### Work required
Starting at the line that contains "import Literature.Probability.LatticeModels.IsingPlusMixing" in the listing below, write out every line word for word until you have written the line that contains "# Plus-wall decoupling".

(Exercise materials)

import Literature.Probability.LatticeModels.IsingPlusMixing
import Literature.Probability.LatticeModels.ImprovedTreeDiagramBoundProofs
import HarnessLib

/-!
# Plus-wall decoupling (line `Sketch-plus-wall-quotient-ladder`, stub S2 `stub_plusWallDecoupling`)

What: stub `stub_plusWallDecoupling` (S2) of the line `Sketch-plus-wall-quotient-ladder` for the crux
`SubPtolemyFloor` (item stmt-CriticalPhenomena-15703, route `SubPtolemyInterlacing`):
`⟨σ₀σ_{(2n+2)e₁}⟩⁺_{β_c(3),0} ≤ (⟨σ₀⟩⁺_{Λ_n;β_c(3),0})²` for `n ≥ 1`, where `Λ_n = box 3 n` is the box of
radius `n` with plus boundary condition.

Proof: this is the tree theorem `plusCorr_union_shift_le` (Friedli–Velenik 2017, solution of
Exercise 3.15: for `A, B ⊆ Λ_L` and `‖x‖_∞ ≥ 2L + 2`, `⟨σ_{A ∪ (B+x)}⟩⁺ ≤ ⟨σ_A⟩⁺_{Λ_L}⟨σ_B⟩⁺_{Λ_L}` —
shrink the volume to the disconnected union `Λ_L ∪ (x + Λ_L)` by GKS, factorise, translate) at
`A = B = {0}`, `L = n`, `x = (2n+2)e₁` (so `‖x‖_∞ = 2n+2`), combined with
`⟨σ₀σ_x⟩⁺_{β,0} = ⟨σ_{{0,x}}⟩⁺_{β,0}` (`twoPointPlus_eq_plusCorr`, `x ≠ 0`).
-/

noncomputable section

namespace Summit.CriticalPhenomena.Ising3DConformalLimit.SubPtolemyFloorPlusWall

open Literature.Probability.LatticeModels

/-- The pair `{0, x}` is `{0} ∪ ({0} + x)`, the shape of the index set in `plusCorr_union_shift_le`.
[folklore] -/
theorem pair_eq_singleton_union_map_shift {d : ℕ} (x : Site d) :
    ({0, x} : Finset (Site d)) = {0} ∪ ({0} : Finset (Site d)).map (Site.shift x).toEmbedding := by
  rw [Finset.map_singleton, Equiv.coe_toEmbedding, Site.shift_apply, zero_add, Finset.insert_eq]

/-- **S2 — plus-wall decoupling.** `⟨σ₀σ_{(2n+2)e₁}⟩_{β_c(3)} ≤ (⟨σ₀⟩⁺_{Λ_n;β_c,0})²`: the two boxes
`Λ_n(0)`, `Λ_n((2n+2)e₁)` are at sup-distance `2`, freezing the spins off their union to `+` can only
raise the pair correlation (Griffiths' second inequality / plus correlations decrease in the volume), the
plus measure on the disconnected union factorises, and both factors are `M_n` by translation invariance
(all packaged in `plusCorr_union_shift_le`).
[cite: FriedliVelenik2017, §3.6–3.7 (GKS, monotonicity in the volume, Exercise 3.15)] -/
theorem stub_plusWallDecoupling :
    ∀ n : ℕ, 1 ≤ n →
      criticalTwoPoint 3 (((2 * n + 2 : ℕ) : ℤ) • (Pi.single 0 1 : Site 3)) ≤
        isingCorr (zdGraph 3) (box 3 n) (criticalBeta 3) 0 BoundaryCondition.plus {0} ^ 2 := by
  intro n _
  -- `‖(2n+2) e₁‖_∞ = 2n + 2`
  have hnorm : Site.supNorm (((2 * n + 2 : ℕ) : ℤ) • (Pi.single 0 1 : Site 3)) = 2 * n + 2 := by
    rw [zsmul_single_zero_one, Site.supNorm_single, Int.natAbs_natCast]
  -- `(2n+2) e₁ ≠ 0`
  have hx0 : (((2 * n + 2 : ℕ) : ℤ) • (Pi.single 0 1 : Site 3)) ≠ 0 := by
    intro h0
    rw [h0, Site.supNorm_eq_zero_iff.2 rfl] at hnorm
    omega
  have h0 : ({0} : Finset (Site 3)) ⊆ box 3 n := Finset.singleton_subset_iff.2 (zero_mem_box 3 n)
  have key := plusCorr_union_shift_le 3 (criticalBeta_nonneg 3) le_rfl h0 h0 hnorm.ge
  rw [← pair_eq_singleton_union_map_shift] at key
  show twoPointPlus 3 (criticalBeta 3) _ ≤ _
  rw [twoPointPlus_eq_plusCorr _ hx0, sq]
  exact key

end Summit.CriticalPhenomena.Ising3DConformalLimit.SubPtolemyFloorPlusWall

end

(End Exercise materials)
(Exercise materials)

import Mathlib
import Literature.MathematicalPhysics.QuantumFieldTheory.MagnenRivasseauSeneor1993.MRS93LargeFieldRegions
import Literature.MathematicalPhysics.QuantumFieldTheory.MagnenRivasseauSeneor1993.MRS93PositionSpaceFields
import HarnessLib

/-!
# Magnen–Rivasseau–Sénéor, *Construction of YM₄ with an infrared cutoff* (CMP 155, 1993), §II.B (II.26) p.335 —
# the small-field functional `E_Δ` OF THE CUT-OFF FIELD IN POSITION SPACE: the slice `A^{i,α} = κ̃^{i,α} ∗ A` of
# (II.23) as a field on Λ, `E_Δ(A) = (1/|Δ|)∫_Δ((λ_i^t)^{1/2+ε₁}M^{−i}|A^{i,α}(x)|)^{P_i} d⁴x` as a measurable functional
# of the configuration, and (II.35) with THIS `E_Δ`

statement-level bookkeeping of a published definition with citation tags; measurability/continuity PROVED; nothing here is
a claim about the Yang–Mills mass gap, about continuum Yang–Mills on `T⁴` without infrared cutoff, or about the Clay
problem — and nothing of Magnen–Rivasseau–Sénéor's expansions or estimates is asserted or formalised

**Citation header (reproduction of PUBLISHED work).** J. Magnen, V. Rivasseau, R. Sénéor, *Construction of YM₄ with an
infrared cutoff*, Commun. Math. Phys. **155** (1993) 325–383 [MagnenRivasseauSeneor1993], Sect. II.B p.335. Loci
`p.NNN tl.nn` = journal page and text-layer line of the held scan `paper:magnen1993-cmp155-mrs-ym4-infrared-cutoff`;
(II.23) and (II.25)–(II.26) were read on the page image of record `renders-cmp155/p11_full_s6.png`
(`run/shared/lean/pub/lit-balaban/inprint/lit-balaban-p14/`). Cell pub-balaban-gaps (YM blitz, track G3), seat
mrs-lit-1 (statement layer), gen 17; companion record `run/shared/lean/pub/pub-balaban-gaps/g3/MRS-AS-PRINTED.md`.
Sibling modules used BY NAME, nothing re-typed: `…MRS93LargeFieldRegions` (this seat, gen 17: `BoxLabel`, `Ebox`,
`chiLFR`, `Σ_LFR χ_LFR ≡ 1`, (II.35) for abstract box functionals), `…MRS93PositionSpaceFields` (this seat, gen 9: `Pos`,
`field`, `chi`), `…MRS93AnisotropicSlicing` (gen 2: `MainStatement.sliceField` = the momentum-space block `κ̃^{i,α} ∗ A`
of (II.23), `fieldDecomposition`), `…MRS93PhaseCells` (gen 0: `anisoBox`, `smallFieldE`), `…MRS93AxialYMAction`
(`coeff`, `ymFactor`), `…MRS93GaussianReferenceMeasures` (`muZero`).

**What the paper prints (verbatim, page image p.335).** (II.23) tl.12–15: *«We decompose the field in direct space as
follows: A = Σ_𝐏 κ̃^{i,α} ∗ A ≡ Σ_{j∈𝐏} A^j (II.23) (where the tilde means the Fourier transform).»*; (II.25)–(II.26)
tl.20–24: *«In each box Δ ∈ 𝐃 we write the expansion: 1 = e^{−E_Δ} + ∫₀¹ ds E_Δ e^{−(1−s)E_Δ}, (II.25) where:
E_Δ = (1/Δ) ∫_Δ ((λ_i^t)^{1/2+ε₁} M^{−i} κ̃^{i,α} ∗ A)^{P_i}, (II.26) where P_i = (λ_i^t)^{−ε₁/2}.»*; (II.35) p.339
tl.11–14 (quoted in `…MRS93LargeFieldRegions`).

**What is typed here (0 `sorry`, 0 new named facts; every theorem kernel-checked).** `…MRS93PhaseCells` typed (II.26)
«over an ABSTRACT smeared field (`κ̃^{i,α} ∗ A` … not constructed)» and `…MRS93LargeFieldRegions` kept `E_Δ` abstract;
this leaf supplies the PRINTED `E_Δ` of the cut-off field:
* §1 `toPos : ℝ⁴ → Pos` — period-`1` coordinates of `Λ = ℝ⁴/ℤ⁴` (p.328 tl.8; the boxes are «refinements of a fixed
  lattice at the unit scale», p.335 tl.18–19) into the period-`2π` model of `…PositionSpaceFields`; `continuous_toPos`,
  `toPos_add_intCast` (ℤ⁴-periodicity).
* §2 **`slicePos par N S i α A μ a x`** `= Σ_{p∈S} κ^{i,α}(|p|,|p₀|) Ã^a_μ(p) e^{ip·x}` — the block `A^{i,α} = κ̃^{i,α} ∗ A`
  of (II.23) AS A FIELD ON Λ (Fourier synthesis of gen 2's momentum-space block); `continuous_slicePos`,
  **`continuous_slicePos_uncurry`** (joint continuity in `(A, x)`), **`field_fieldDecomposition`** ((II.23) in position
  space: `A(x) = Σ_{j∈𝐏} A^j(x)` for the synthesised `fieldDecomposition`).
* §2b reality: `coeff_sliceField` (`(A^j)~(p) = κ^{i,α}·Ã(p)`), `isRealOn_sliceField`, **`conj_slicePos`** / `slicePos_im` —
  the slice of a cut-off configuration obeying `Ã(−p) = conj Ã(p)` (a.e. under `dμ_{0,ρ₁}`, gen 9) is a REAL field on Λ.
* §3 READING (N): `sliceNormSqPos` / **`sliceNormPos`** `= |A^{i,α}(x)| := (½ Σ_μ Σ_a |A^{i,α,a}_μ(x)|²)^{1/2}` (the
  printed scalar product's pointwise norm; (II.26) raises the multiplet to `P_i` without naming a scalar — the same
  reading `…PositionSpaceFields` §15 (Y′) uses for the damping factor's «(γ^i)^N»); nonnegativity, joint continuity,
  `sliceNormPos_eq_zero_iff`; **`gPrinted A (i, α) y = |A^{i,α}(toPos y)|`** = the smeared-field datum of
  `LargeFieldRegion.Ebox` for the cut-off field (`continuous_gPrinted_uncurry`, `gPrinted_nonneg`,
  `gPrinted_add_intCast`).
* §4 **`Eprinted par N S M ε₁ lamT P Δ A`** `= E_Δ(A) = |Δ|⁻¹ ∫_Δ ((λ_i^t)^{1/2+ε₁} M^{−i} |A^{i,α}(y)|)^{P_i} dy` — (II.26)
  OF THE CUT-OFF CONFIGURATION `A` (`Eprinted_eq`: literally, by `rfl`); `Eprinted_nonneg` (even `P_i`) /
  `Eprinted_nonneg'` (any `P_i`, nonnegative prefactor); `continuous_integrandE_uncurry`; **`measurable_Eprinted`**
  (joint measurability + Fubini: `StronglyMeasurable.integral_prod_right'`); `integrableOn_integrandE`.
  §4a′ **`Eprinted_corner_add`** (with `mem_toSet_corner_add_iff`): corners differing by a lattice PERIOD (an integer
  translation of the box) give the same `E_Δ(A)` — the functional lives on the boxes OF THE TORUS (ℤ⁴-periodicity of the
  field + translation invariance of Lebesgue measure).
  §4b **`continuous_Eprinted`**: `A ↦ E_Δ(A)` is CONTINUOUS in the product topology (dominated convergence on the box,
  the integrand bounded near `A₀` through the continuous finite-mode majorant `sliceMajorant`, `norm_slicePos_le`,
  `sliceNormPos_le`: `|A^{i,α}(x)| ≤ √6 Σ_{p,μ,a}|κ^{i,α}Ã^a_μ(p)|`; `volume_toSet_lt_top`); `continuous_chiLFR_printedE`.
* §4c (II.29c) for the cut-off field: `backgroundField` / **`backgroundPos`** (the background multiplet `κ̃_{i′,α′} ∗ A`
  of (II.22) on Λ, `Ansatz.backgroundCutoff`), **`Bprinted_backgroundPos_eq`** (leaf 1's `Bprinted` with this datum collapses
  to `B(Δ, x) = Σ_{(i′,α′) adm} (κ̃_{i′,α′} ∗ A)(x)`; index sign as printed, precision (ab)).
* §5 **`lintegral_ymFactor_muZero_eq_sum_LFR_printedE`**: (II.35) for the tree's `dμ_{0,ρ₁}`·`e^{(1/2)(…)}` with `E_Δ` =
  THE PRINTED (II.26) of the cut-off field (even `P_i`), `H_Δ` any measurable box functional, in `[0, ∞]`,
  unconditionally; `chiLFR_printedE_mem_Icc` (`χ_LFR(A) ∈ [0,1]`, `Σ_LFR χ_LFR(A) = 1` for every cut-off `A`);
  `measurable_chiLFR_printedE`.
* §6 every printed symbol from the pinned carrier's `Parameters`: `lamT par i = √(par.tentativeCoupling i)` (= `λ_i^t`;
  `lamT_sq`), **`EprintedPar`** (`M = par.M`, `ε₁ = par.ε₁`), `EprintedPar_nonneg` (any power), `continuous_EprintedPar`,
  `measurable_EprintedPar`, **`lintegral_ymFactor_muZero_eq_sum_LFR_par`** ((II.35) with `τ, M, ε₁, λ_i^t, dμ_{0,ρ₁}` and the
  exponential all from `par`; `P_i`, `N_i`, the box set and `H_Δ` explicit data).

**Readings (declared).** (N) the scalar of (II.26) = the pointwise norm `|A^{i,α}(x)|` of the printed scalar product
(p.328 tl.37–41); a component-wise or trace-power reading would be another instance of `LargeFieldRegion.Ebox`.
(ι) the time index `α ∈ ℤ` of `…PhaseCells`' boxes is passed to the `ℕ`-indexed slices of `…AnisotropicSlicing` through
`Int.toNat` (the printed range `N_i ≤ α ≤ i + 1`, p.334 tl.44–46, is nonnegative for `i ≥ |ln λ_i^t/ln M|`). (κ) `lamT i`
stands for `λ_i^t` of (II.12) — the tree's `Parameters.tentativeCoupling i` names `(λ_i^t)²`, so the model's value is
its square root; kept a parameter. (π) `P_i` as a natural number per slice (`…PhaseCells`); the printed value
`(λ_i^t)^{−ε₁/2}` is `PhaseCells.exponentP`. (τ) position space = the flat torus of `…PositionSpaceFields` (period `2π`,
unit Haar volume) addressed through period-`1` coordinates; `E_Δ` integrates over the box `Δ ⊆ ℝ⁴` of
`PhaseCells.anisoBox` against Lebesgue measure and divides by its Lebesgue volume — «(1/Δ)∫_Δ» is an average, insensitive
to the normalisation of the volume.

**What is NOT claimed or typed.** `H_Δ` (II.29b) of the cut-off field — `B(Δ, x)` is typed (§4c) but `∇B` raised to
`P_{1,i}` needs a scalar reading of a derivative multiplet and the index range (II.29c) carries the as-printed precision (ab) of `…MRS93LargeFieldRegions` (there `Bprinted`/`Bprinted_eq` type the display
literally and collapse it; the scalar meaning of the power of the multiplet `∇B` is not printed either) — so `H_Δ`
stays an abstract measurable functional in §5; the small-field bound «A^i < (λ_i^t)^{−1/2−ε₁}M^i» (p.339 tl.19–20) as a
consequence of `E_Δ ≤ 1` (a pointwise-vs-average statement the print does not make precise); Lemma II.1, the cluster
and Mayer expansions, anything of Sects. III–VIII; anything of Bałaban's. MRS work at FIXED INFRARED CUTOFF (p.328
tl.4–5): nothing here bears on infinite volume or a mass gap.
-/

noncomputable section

(End Exercise materials)
(Exercise materials)

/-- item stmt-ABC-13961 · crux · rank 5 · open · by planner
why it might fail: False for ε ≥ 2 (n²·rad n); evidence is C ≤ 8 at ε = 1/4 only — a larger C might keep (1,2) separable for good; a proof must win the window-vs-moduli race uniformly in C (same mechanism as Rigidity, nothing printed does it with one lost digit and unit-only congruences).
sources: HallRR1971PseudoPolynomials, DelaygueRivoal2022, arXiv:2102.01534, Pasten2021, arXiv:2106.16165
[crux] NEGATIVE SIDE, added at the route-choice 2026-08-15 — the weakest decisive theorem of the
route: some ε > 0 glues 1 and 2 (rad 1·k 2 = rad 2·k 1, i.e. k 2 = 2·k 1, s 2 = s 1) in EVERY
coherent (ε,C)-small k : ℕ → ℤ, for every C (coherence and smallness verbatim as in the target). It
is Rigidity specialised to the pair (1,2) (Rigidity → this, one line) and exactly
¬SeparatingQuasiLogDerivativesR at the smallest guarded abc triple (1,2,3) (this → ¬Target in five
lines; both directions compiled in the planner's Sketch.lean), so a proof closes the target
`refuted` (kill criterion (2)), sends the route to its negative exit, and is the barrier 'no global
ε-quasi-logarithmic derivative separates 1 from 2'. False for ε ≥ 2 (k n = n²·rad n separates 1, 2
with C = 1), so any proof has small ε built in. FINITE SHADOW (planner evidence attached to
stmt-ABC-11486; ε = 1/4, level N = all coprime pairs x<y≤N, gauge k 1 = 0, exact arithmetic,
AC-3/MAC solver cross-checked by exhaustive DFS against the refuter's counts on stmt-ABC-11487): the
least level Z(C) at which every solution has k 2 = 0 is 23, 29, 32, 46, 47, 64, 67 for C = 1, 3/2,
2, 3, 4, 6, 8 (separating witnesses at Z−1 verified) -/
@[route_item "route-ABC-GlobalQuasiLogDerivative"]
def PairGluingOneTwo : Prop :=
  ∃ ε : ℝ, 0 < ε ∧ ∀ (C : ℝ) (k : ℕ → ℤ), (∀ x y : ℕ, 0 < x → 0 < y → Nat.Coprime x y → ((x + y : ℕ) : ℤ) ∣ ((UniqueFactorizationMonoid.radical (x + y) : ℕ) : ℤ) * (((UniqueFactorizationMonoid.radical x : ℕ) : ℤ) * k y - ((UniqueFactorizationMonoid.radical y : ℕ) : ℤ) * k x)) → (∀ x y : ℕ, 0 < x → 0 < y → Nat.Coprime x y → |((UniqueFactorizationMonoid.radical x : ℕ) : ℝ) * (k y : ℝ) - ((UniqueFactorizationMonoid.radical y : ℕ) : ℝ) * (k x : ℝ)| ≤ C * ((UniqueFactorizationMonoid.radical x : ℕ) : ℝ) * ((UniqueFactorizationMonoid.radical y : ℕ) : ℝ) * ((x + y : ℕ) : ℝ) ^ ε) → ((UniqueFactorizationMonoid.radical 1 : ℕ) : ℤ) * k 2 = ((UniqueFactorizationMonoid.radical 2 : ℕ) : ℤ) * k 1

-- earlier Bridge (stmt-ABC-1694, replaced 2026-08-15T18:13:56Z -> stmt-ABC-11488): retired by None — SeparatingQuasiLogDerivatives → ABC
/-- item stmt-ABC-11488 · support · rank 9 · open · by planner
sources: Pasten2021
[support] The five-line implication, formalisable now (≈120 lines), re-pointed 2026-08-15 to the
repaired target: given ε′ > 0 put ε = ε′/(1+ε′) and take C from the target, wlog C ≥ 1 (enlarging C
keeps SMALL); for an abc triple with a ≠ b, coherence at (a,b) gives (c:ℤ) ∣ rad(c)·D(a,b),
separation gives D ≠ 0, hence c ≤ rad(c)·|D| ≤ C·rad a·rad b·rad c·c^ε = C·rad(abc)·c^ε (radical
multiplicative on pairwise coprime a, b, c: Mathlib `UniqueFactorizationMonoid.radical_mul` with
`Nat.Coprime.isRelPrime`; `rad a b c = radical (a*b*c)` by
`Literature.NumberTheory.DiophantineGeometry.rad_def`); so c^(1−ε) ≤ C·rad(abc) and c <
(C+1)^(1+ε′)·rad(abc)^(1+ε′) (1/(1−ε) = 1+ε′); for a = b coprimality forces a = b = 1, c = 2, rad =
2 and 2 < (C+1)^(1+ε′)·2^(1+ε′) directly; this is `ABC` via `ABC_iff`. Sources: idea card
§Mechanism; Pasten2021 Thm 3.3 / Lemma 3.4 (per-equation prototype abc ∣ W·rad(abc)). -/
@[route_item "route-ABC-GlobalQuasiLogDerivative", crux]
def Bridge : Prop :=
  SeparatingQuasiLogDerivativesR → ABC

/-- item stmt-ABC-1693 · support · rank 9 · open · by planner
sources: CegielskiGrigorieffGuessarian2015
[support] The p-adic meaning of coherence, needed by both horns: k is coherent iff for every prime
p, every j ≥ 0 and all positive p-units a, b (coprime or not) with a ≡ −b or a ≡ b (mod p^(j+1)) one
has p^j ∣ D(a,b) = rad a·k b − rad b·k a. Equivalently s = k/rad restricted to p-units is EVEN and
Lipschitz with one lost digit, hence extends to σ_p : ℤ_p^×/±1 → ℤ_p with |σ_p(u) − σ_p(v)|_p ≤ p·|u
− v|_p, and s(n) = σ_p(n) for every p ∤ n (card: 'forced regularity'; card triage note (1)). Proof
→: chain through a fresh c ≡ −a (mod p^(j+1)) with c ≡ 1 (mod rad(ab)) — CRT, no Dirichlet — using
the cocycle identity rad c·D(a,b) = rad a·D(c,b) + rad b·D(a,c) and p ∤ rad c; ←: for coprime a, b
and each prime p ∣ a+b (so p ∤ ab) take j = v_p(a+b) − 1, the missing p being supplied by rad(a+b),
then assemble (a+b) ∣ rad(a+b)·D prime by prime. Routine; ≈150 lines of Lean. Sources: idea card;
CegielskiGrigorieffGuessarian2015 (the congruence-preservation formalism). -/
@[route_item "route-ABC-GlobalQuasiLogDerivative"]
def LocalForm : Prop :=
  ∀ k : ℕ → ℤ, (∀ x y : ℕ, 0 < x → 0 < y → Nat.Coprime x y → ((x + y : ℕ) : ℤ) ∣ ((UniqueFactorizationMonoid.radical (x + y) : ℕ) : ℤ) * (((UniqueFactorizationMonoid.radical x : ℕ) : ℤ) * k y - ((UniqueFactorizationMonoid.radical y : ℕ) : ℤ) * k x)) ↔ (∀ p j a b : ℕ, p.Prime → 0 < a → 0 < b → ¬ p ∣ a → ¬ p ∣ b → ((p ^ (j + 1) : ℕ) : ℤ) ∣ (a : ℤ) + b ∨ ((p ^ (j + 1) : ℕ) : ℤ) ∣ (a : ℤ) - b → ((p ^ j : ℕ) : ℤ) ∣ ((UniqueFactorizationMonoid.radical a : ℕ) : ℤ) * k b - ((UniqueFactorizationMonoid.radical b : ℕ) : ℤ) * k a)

(End Exercise materials)

### Result of this task
import Literature.Probability.LatticeModels.IsingPlusMixing
import Literature.Probability.LatticeModels.ImprovedTreeDiagramBoundProofs
import HarnessLib

/-!
# Plus-wall decoupling (line `Sketch-plus-wall-quotient-ladder`, stub S2 `stub_plusWallDecoupling`)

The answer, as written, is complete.